- [SUPPLIED INFORMATION]:
Segment Open

import Summits.CriticalPhenomena.PercolationContinuityZ3.Theorems.PercNearOneGluingNoHeavyLowerTailAntitheticApexConeInvarianceTwo
import Summits.CriticalPhenomena.PercolationContinuityZ3.Theorems.PercNearOneGluingNoHeavyLowerTailAntitheticConesHangingSinks
import HarnessLib

/-!
# `NoHeavyLowerTail` (stmt-CriticalPhenomena-4575) — antithetic cluster pairs: THEOREM K — BIC for EVERY avoidance set `R` on CONES WITH
# CLIQUE-APEXES, and the antithetic BHK inequality with sinks on that class (prim-hp-2 gen 37; MEMO-gen36 §4f CONJECTURE K, MEMO-gen37 §1–§3)

Support file (`--supports stmt-CriticalPhenomena-4575`, hull-port prover `prim-hp-2`, gen 37).  No definitions, no named facts, no sorries;
standard axioms.

SETTING (MEMO-gen29 §3, MEMO-gen31 §1).  Colourings `ω ⊆ Sym2 V` (`ω ∩ E` red, `ωᶜ ∩ E` blue), source `s`, red / blue edge clusters
`C_s(ω ∩ E)`, `C_s(ωᶜ ∩ E)` (BHK's open edge clusters), `Δ(ω) = (F(red) − F(blue))(G(red) − G(blue))` for increasing `F, G`;
`BIC_E(R) = Σ_{ω : no r ∈ R joined to s in both colours} Δ(ω)`;  `T_E(R,X)` = the same sum restricted further to "no `x ∈ X` joined to `s`
in either colour" (`Peel.tsum`); `SC(E,X) = T_E(∅,X)` is the antithetic / coefficientwise BHK sum of MEMO-gen29 §3.  CONJECTURE BIC (gen 31):
`BIC_E(R) ≥ 0` for every finite `E`, `s`, `R`; it implies `T_E(R,X) ≥ 0` and `SC(E,X) ≥ 0` by peeling (`Peel.tsum_nonneg_of_bic`, gen 36).

THE CLASS: "cones with clique-apexes" — every vertex `x ≠ s` not adjacent to `s` has all its `E`-neighbours adjacent to `s` (`hN`) and pairwise
adjacent (`hK`).  It contains every cone (THEOREM I, `s` adjacent to all), every `K₄ − e` seen from a degree-two vertex (the smallest instances
left open by Theorems D, F, H, I in the coverage census of MEMO-gen36 §4e), and THEOREM J's configurations.
* `Antithetic.keyCone_bic_nonneg` — THEOREM K in KEY FORM: `BIC_E(R) ≥ 0` for every `R` whenever `(E, s)` has the KEY PROPERTY "for every
  colouring, every vertex reached in neither colour has a monochromatic star" (the only way the class enters the zone-system proofs).
* `Antithetic.apexCone_bic_nonneg` — THEOREM K: on the class, `BIC_E(R) ≥ 0` for EVERY `R` (CONJECTURE K of MEMO-gen36 §4f; the class has
  the key property by THEOREM J's key fact).
* `Antithetic.apexCone_tsum_nonneg` — on the class, `T_E(R,X) ≥ 0` for every `R ∌ s` and every sink set `X` (the class is closed under deleting
  the edges at a vertex; peeling meta-theorem `Peel.tsum_nonneg_of_bic_family`).
* `Antithetic.apexCone_sc_nonneg` — on the class, the antithetic BHK inequality with sinks `SC(E,X) ≥ 0` for every `X`.
PROOF of THEOREM K: the zone-system theorem `Antithetic.zoneSystem_bic_nonneg` (…AntitheticZoneSystem) applied to the zone system of
`…AntitheticApexConeZones` (rule v3 of MEMO-gen37: reached `r` ↦ its cluster of the non-reaching colour; unreached `r` ↦ `{r}`, or the zone of
its swallower), whose hypotheses are `ACone.mem_zone_self`, `ACone.source_not_mem_zone`, `ACone.boundary_key`, `ACone.consistent`
(…ApexConeConsistency) and `ACone.invariance` (…ApexConeInvarianceTwo).  Machine census of the rule with the canonical top: HOME/code/gen37/
lab37/zonerule3.py, 0 failures on all 4 604 `(G, s, R)` with `n ≤ 5`; kit j157250 at `n = 6`.
[cite: VandenbergHaggstromKahn2005, §1 p. 6 ("Harris' inequality"), §1 p. 3 (open cluster `C_s`)]
-/

noncomputable section

namespace Summit.CriticalPhenomena.PercolationContinuityZ3.Theorems

open Literature.Probability.Percolation
open scoped Classical symmDiff

namespace Antithetic

section TheoremK

variable {V : Type*} [Fintype V]

/-- **THEOREM K, key form (prim-hp-2 gen 37).**  `E` an edge set on a finite vertex type and `s` a source with the KEY PROPERTY: for
every colouring `T`, every vertex joined to `s` neither in `T ∩ E` nor in `Tᶜ ∩ E` has all its non-loop `E`-edges in `T` or all outside `T`.
Then for EVERY vertex set `R` and all increasing `F, G` of the edge cluster,
`0 ≤ Σ_{ω : no r ∈ R is joined to s both in ω ∩ E and in ωᶜ ∩ E} (F(C_s(ω∩E)) − F(C_s(ωᶜ∩E))) · (G(C_s(ω∩E)) − G(C_s(ωᶜ∩E)))`.
Proof: the zone-system theorem with the rule-v3 zone system (module docstring). [this work] -/
theorem keyCone_bic_nonneg (E : Set (Sym2 V)) (s : V)
    (hkey : ∀ (T : Set (Sym2 V)) (x : V), ¬ (openGraph (T ∩ E)).Reachable s x → ¬ (openGraph (Tᶜ ∩ E)).Reachable s x →
      (∀ u, s(x, u) ∈ E → u ≠ x → s(x, u) ∈ T) ∨ (∀ u, s(x, u) ∈ E → u ≠ x → s(x, u) ∉ T))
    (R : Set V) {F G : Set (Sym2 V) → ℝ} (hF : Monotone F) (hG : Monotone G) :
    0 ≤ ∑ ω ∈ Finset.univ.filter (fun ω : Set (Sym2 V) =>
        ∀ r ∈ R, ¬ ((openGraph (ω ∩ E)).Reachable s r ∧ (openGraph (ωᶜ ∩ E)).Reachable s r)),
      (F (openEdgeCluster (ω ∩ E) s) - F (openEdgeCluster (ωᶜ ∩ E) s)) *
        (G (openEdgeCluster (ω ∩ E) s) - G (openEdgeCluster (ωᶜ ∩ E) s)) :=
  zoneSystem_bic_nonneg E s R (fun T r => ACone.zone E s R T r) (fun T r => r ∈ ACone.beta E s R T)
    (fun _ _ _ _ => ACone.mem_zone_self) (fun _ hT u hu => ACone.source_not_mem_zone (hT u hu))
    (fun _ hT u hu _ hx _ hy hxy => ACone.boundary_key hkey (hT u hu) hx hy hxy)
    (fun _ hT _ hu _ hv e heu hev => ACone.consistent hkey hT hu hv (e := e) heu hev)
    (fun _ hT _ hM hag => ACone.invariance hkey hT hM hag) hF hG

/-- **THEOREM K (prim-hp-2 gen 37): BIC on cones with clique-apexes, every avoidance set** (CONJECTURE K of MEMO-gen36 §4f).  `E` an edge
set on a finite vertex type and `s` a source such that every vertex `x ≠ s` with `sx ∉ E` has all its `E`-neighbours adjacent to `s` and
pairwise adjacent; `R` ANY vertex set; `F, G` increasing in the edge cluster.  Then
`0 ≤ Σ_{ω : no r ∈ R is joined to s both in ω ∩ E and in ωᶜ ∩ E} (F(C_s(ω∩E)) − F(C_s(ωᶜ∩E))) · (G(C_s(ω∩E)) − G(C_s(ωᶜ∩E)))`.
(Contains THEOREM I — cones — and THEOREM J's class.)  The class has the key property by THEOREM J's key fact
`ACone.mono_of_unreached`. [this work] -/
theorem apexCone_bic_nonneg (E : Set (Sym2 V)) (s : V)
    (hN : ∀ x u, x ≠ s → s(s, x) ∉ E → s(x, u) ∈ E → u ≠ x → s(s, u) ∈ E)
    (hK : ∀ x u v, x ≠ s → s(s, x) ∉ E → s(x, u) ∈ E → s(x, v) ∈ E → u ≠ x → v ≠ x → u ≠ v → s(u, v) ∈ E)
    (R : Set V) {F G : Set (Sym2 V) → ℝ} (hF : Monotone F) (hG : Monotone G) :
    0 ≤ ∑ ω ∈ Finset.univ.filter (fun ω : Set (Sym2 V) =>
        ∀ r ∈ R, ¬ ((openGraph (ω ∩ E)).Reachable s r ∧ (openGraph (ωᶜ ∩ E)).Reachable s r)),
      (F (openEdgeCluster (ω ∩ E) s) - F (openEdgeCluster (ωᶜ ∩ E) s)) *
        (G (openEdgeCluster (ω ∩ E) s) - G (openEdgeCluster (ωᶜ ∩ E) s)) :=
  keyCone_bic_nonneg E s (fun _ _ hr hb => ACone.mono_of_unreached hN hK hr hb) R hF hG

omit [Fintype V] in
/-- The class "cones with clique-apexes" is closed under deleting all pairs at a vertex `y ≠ s`. [this work] -/
theorem apexCone_peel (E : Set (Sym2 V)) (s : V)
    (hN : ∀ x u, x ≠ s → s(s, x) ∉ E → s(x, u) ∈ E → u ≠ x → s(s, u) ∈ E)
    (hK : ∀ x u v, x ≠ s → s(s, x) ∉ E → s(x, u) ∈ E → s(x, v) ∈ E → u ≠ x → v ≠ x → u ≠ v → s(u, v) ∈ E)
    (y : V) (hys : y ≠ s) :
    (∀ x u, x ≠ s → s(s, x) ∉ E \ {e | y ∈ e} → s(x, u) ∈ E \ {e | y ∈ e} → u ≠ x → s(s, u) ∈ E \ {e | y ∈ e}) ∧
      (∀ x u v, x ≠ s → s(s, x) ∉ E \ {e | y ∈ e} → s(x, u) ∈ E \ {e | y ∈ e} → s(x, v) ∈ E \ {e | y ∈ e} → u ≠ x → v ≠ x →
        u ≠ v → s(u, v) ∈ E \ {e | y ∈ e}) := by
  -- if `sx` was deleted then `y = x`, contradicting an undeleted edge at `x`
  have key : ∀ x u, s(s, x) ∉ E \ {e | y ∈ e} → s(x, u) ∈ E \ {e | y ∈ e} → s(s, x) ∉ E := by
    intro x u hsx hxu h
    apply hsx
    refine ⟨h, fun hy => ?_⟩
    rcases Sym2.mem_iff.1 hy with rfl | rfl
    · exact hys rfl
    · exact hxu.2 (Sym2.mem_mk_left _ _)
  refine ⟨fun x u hxs hsx hxu hux => ⟨hN x u hxs (key x u hsx hxu) hxu.1 hux, fun hy => ?_⟩,
    fun x u v hxs hsx hxu hxv hux hvx huv => ⟨hK x u v hxs (key x u hsx hxu) hxu.1 hxv.1 hux hvx huv, fun hy => ?_⟩⟩
  · rcases Sym2.mem_iff.1 hy with rfl | rfl
    · exact hys rfl
    · exact hxu.2 (Sym2.mem_mk_right _ _)
  · rcases Sym2.mem_iff.1 hy with rfl | rfl
    · exact hxu.2 (Sym2.mem_mk_right _ _)
    · exact hxv.2 (Sym2.mem_mk_right _ _)

/-- **`T_E(R,X) ≥ 0` on cones with clique-apexes** (every `R ∌ s`, every sink set `X`): the class is peeling-closed (`apexCone_peel`) and
BIC holds on it (`apexCone_bic_nonneg`), so the peeling meta-theorem `Peel.tsum_nonneg_of_bic_family` applies. [this work] -/
theorem apexCone_tsum_nonneg (F G : Set (Sym2 V) → ℝ) (hF : Monotone F) (hG : Monotone G) (E : Set (Sym2 V)) (s : V)
    (hN : ∀ x u, x ≠ s → s(s, x) ∉ E → s(x, u) ∈ E → u ≠ x → s(s, u) ∈ E)
    (hK : ∀ x u v, x ≠ s → s(s, x) ∉ E → s(x, u) ∈ E → s(x, v) ∈ E → u ≠ x → v ≠ x → u ≠ v → s(u, v) ∈ E)
    (R X : Set V) (hRs : s ∉ R) : 0 ≤ Peel.tsum F G E s R X := by
  let P : Set (Sym2 V) → Prop := fun E' =>
    (∀ x u, x ≠ s → s(s, x) ∉ E' → s(x, u) ∈ E' → u ≠ x → s(s, u) ∈ E') ∧
      (∀ x u v, x ≠ s → s(s, x) ∉ E' → s(x, u) ∈ E' → s(x, v) ∈ E' → u ≠ x → v ≠ x → u ≠ v → s(u, v) ∈ E')
  have hPeel : ∀ E', P E' → ∀ y, y ≠ s → P (E' \ {e | y ∈ e}) := fun E' hE' y hys => apexCone_peel E' s hE'.1 hE'.2 y hys
  refine Peel.tsum_nonneg_of_bic_family F G s P hPeel ?_ E ⟨hN, hK⟩ R X hRs
  intro E' hE' R' _
  have h := apexCone_bic_nonneg E' s hE'.1 hE'.2 R' hF hG
  have hset : Peel.tset E' s R' ∅ = Finset.univ.filter (fun ω : Set (Sym2 V) =>
      ∀ r ∈ R', ¬ ((openGraph (ω ∩ E')).Reachable s r ∧ (openGraph (ωᶜ ∩ E')).Reachable s r)) := by
    ext ω
    simp [Peel.mem_tset]
  unfold Peel.tsum Peel.delta
  rw [hset]
  exact h

/-- **The antithetic BHK inequality with sinks on cones with clique-apexes**: for every sink set `X`,
`0 ≤ Σ_{ω : no x ∈ X joined to s in ω∩E or ωᶜ∩E} (F(C_s(ω∩E)) − F(C_s(ωᶜ∩E)))(G(C_s(ω∩E)) − G(C_s(ωᶜ∩E)))`, i.e. `SC(E,X) ≥ 0`
(MEMO-gen31 §1: the 2-copy shadow of coefficientwise BHK, here for the whole class and every `X`). [this work] -/
theorem apexCone_sc_nonneg (F G : Set (Sym2 V) → ℝ) (hF : Monotone F) (hG : Monotone G) (E : Set (Sym2 V)) (s : V)
    (hN : ∀ x u, x ≠ s → s(s, x) ∉ E → s(x, u) ∈ E → u ≠ x → s(s, u) ∈ E)
    (hK : ∀ x u v, x ≠ s → s(s, x) ∉ E → s(x, u) ∈ E → s(x, v) ∈ E → u ≠ x → v ≠ x → u ≠ v → s(u, v) ∈ E) (X : Set V) :
    0 ≤ ∑ ω ∈ Finset.univ.filter (fun ω : Set (Sym2 V) =>
        ∀ x ∈ X, ¬ (openGraph (ω ∩ E)).Reachable s x ∧ ¬ (openGraph (ωᶜ ∩ E)).Reachable s x),
      (F (openEdgeCluster (ω ∩ E) s) - F (openEdgeCluster (ωᶜ ∩ E) s)) *
        (G (openEdgeCluster (ω ∩ E) s) - G (openEdgeCluster (ωᶜ ∩ E) s)) := by
  have h := apexCone_tsum_nonneg F G hF hG E s hN hK ∅ X (Set.notMem_empty s)
  have hset : Peel.tset E s ∅ X = Finset.univ.filter (fun ω : Set (Sym2 V) =>
      ∀ x ∈ X, ¬ (openGraph (ω ∩ E)).Reachable s x ∧ ¬ (openGraph (ωᶜ ∩ E)).Reachable s x) := by
    ext ω
    simp [Peel.mem_tset]
  unfold Peel.tsum at h
  rw [hset] at h
  exact h

/-- **THEOREM I recovered from THEOREM K**: on a cone (`s` adjacent to every other vertex) the class hypotheses are vacuous, so
`T_E(R,X) ≥ 0` for every `R ∌ s` and every `X` — THEOREM I together with sinks (new: gen 36 had sinks only for hanging trees behind
bridges). [this work] -/
theorem cone_tsum_nonneg (F G : Set (Sym2 V) → ℝ) (hF : Monotone F) (hG : Monotone G) (E : Set (Sym2 V)) (s : V)
    (hcone : ∀ v, v ≠ s → s(s, v) ∈ E) (R X : Set V) (hRs : s ∉ R) : 0 ≤ Peel.tsum F G E s R X :=
  apexCone_tsum_nonneg F G hF hG E s (fun x _ hxs hsx _ _ => absurd (hcone x hxs) hsx)
    (fun x _ _ hxs hsx _ _ _ _ _ => absurd (hcone x hxs) hsx) R X hRs

end TheoremK

end Antithetic

end Summit.CriticalPhenomena.PercolationContinuityZ3.Theorems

Segment Closed

- [WHAT IS BEING ASKED]: Beginning with the line containing "(stmt-CriticalPhenomena-4575) — antithetic" and ending with the line containing "SETTING (MEMO-gen29 §3, MEMO-gen31", extract those lines exactly from the listing above, and only those.

- [EXERCISE SOLUTION]:
# `NoHeavyLowerTail` (stmt-CriticalPhenomena-4575) — antithetic cluster pairs: THEOREM K — BIC for EVERY avoidance set `R` on CONES WITH
# CLIQUE-APEXES, and the antithetic BHK inequality with sinks on that class (prim-hp-2 gen 37; MEMO-gen36 §4f CONJECTURE K, MEMO-gen37 §1–§3)

Support file (`--supports stmt-CriticalPhenomena-4575`, hull-port prover `prim-hp-2`, gen 37).  No definitions, no named facts, no sorries;
standard axioms.

SETTING (MEMO-gen29 §3, MEMO-gen31 §1).  Colourings `ω ⊆ Sym2 V` (`ω ∩ E` red, `ωᶜ ∩ E` blue), source `s`, red / blue edge clusters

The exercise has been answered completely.